Business has steadily increased, even as competition has grown.

“Competition is hefty. There are a lot of producers in our field now,” said De Bruin. “We push the additional attributes of flavor, source verification and the fact that breed matters. Then we say, ‘Oh, by the way, they are all natural products.’”

It’s worked. The company has strong markets on the West Coast (Seattle to San Diego), the East Coast (Boston to Maryland), in Texas, Florida and the Atlanta area. International sales have grown as well, with product now going to Korea, Switzerland and the European Union. Vande Rose pork and beef is sold to restaurants, most of them white tablecloth variety, and to grocery retail outlets. Many of retail stores are known for specialty products.

“On the pork side, we still raise hogs internally. On the beef side, for the last eight months, we have added a partner, Greater Omaha Packing,” explained De Bruin. Each week, 1,000 pigs are available and about 600 are processed. The company ships 60,000 to 100,000 pounds of beef and 30,000 to 80,000 pounds of pork weekly. Vande Rose has added other meat items – fish lamb, chicken – at the retail store in California and on its website, www.vanderosefoods.com.

There have been challenges through the years, but marketing hasn’t been one of the bigger ones, according to De Bruin. “For the first three years, I lived on the road, making relationships and seeing things from their (customers) ends, why they wanted what products.”  That effort continues to pay off for the company.

Vande Rose does the traditional table tents to advertise product in restaurants, but more often the naming of the breed of pork on menus is the idea of the restaurants themselves. “Even in Iowa towns, it’s often noted that pork comes from Vande Rose,” De Bruin added.

Very recent national attention has helped to underscore the improved taste characteristic from which Vande Rose draws its marketing strength. 

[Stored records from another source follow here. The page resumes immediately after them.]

import Summits.ValiantsHypothesis.ValiantsHypothesis.Theorems.LacunarySymmetroidMatrixDescartesCensusChamber198
import Summits.ValiantsHypothesis.ValiantsHypothesis.Theorems.LacunarySymmetroidMatrixDescartesCensusChamberSymmetry

/-!
# `MatrixDescartes` census — chamber 792: complete door-A row as the MIRROR of chamber 198

HONEST FRAMING.  Object-search cell `pub-symmetroid`, door-A target `DoorA26 := PosRootLawAt 2 6 19`
(stmt-ValiantsHypothesis-19979; OPEN, typed, never asserted), crux `Theses.LacunarySymmetroid.MatrixDescartes`
(stmt-ValiantsHypothesis-18050).  Chamber 792 of theory g6's table (smallest member `(0,8,10,15,19,35)`; words `DDIDID` / `IIDIDI`)
is the MIRROR of chamber 198 (`d ↦ d₅ − d_{5−i}`, pair-sum order reversed and letters relabelled `i ↦ 5 − i`): the landed complete row
`Census.doorA26_on_chamber198` transfers by `Census.chamberRow_mirror` (`x ↦ 1/x`, tree file …CensusChamberSymmetry) — no second certificate.
Nothing here bears on `V = 19`, on other chambers, on `DoorA26` as a whole (OPEN), on the crux, or on `VP ≠ VNP`.

[folklore] Bookkeeping (generated by the seat's `gen_mirror.py`); elementary.
-/

-- `Summit.ValiantsHypothesis.ValiantsHypothesis.…` repeats a component by the D-0017 layout
-- (single-conjunct summit), which the `dupNamespace` linter flags; the name is mandated.
set_option linter.dupNamespace false

namespace Summit.ValiantsHypothesis.ValiantsHypothesis.Theorems.LacunarySymmetroidMatrixDescartes.Census

/-- **DOOR-A ROW ON THE WHOLE CHAMBER 792** (mirror of chamber 198): every exponent vector whose pair sums are ordered as in chamber 792
(smallest member `(0,8,10,15,19,35)`) satisfies `ζ(2,6; d) ≤ 19`. [folklore] -/
theorem doorA26_on_chamber792 (d : Fin 6 → ℕ)
    (hd : StrictMono ((fun p : Fin 6 × Fin 6 => d p.1 + d p.2) ∘
      ![(0, 0), (0, 1), (0, 2), (0, 3), (1, 1), (1, 2), (0, 4), (2, 2), (1, 3), (2, 3), (1, 4),
        (2, 4), (3, 3), (3, 4), (0, 5), (4, 4), (1, 5), (2, 5), (3, 5), (4, 5), (5, 5)])) :
    PosRootLawOn 2 6 19 d := by
  have hσ : (fun t : Fin 21 => (((![(0, 0), (0, 1), (0, 2), (0, 3), (0, 4), (1, 1), (0, 5), (1, 2), (2, 2), (1, 3), (1, 4),
        (2, 3), (2, 4), (3, 3), (1, 5), (3, 4), (4, 4), (2, 5), (3, 5), (4, 5), (5, 5)] : Fin 21 → Fin 6 × Fin 6) (Fin.rev t)).2.rev,
      ((![(0, 0), (0, 1), (0, 2), (0, 3), (0, 4), (1, 1), (0, 5), (1, 2), (2, 2), (1, 3), (1, 4),
        (2, 3), (2, 4), (3, 3), (1, 5), (3, 4), (4, 4), (2, 5), (3, 5), (4, 5), (5, 5)] : Fin 21 → Fin 6 × Fin 6) (Fin.rev t)).1.rev)) =
      (![(0, 0), (0, 1), (0, 2), (0, 3), (1, 1), (1, 2), (0, 4), (2, 2), (1, 3), (2, 3), (1, 4),
        (2, 4), (3, 3), (3, 4), (0, 5), (4, 4), (1, 5), (2, 5), (3, 5), (4, 5), (5, 5)] : Fin 21 → Fin 6 × Fin 6) := by
    funext t; fin_cases t <;> rfl
  refine chamberRow_mirror _ (fun d' hd' => doorA26_on_chamber198 d' hd') d ?_
  rw [hσ]; exact hd

/-- Non-vacuity: the smallest member of chamber 792. [folklore] -/
example : PosRootLawOn 2 6 19 (![0, 8, 10, 15, 19, 35] : Fin 6 → ℕ) :=
  doorA26_on_chamber792 _ (Fin.strictMono_iff_lt_succ.2 (by decide))

end Summit.ValiantsHypothesis.ValiantsHypothesis.Theorems.LacunarySymmetroidMatrixDescartes.Census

“Our bacon was just voted the best bacon in the U.S. by the America’s Test Kitchen Cooks’ Illustrated,” said De Bruin. America’s Test Kitchen and Cooks’ Illustrated are notable national food publications and web resources. “We maintain recipe developers all around the country. They are there also to help develop our products.”
 
Customer restaurants across the country are primarily high-end. Retailers are specialty food stores, but De Bruin said another marketing strategy has been to target those that are independent stores with a broader customer base than some of the natural food store chains. H-E-B stores in Texas is an example. H-E-B has more than 300 stores mainly in Texas and Mexico. It is a family business that is more than 100 years old. Vande Rose hasn’t forgotten its local customer base. Products also are available in select Midwest and Iowa chain stores, such as Fareway.

“We are doing business in 23 states with 45 distributors and 3,500 end-users, restaurant and retail. That is quite a management challenge. We need to always provide proper customer service and be sure people have what I call ‘the right seats on the bus’ as an internal management team,” explained De Bruin.

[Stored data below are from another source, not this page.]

import Literature.NumberTheory.Sieve.GoldbachLinnikMeanSquareSplit
import Literature.NumberTheory.Sieve.PintzRuzsa2003Lemma12
import HarnessLib

/-!
# Goldbach–Linnik numbers: the diagonal count `r_{k,k}(0)` (Pintz–Ruzsa I, Lemma 12) in the
vocabulary of `GoldbachLinnikMeanSquareSplit.lean`

Topic `Literature/NumberTheory/Sieve`; support file for the named fact
`Literature.NumberTheory.Sieve.goldbach_linnik` (parity.S36). Sequel to
`GoldbachLinnikMeanSquareSplit.lean` (which defines `coincidences N k = r_{k,k}(0)` and
`offDiagPairs N k`).

Pintz–Ruzsa I, Lemma 12 (= Gallagher 1975, Lemma 5): `r_{k,k}(0) ≤ 2L^{2k-2}` (`k ≥ 2`). The
combinatorial statement is PROVED in the tree as
`PintzRuzsa2003.card_powTwoCoincidences_le` (`PintzRuzsa2003Lemma12.lean`, for pairs of tuples in
`Fintype.piFinset (fun _ => Icc 1 L)`); since `GoldbachLinnik.expTuples N k` is literally that
`piFinset` with `L = powLen N` and `GoldbachLinnik.tupleSum ν = ∑ i, 2^{ν i}`, this file only
transcribes it (`coincidences_le_of_two_le`) and records the trivial count of off-diagonal pairs
(`card_offDiagPairs_le`), the two facts used by `GoldbachLinnikMeanSquare.lean`.
No definitions and no named facts are introduced.

## References

* J. Pintz, I. Z. Ruzsa, *On Linnik's approximation to Goldbach's problem, I*, Acta Arith. 109
  (2003) 169–194, §9 (9.1), Lemma 12. [PintzRuzsa2003]
* P. X. Gallagher, *Primes and powers of 2*, Invent. Math. 29 (1975) 125–142, Lemma 5.
  [Gallagher1975]
-/

open Finset

namespace Literature.NumberTheory.Sieve

namespace GoldbachLinnik

/-- **Pintz–Ruzsa I, Lemma 12** for `k ≥ 2`: `r_{k,k}(0) ≤ 2 L^{2k-2}`, i.e.
`coincidences N k ≤ 2 (powLen N)^{2k-2}` — the tree's `PintzRuzsa2003.card_powTwoCoincidences_le`
read through the definitions `coincidences`, `expTuples`, `tupleSum`.
[cite: PintzRuzsa2003, Lemma 12] [cite: Gallagher1975, Lemma 5] -/
theorem coincidences_le_of_two_le (N : ℕ) {k : ℕ} (hk : 2 ≤ k) :
    coincidences N k ≤ 2 * powLen N ^ (2 * k - 2) := by
  unfold coincidences expTuples tupleSum
  exact PintzRuzsa2003.card_powTwoCoincidences_le k (powLen N) hk

/-- The number of off-diagonal pairs of exponent tuples is at most `L^{2k}`. [folklore] -/
theorem card_offDiagPairs_le (N k : ℕ) : (offDiagPairs N k).card ≤ powLen N ^ (2 * k) := by
  calc (offDiagPairs N k).card ≤ (expTuples N k ×ˢ expTuples N k).card := card_filter_le _ _
    _ = powLen N ^ (2 * k) := by rw [card_product, card_expTuples, ← pow_add, two_mul]

end GoldbachLinnik

end Literature.NumberTheory.Sieve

Will the rapid growth continue?

De Bruin actually sees an intentional stabilization period in the near future. “We hope to quit growing for a year, to stabilize. We just acquired those processing facilities, which took us from 25 employees to 55 employees in the last four months. We want to maintain profitability . . . . Then we can start growing again.”

The CEO gives much credit for success to assistance through the Value Added Producer Grant (VAPG) program. Vande Rose received a $248,000 grant for planning in 2001 and a $300,000 operating capital grant in 2006. The first one allowed the company to get its core product line developed and to initiate West Coast marketing of fresh meats. The second provided the means to work on smoked and cured product lines. “They made a very large difference in our success, coming at critical points. We used them very carefully,” said De Bruin.
 

About USDA VAPG

VAPG funding has been offered by the USDA periodically since the early 2000s. A new round of funding is anticipated to be announced in the coming months. To be considered value added, projects must show how products are differentiated in specific ways from commodity crops. Typically, projects must also show how they may deliver greater returns to producers.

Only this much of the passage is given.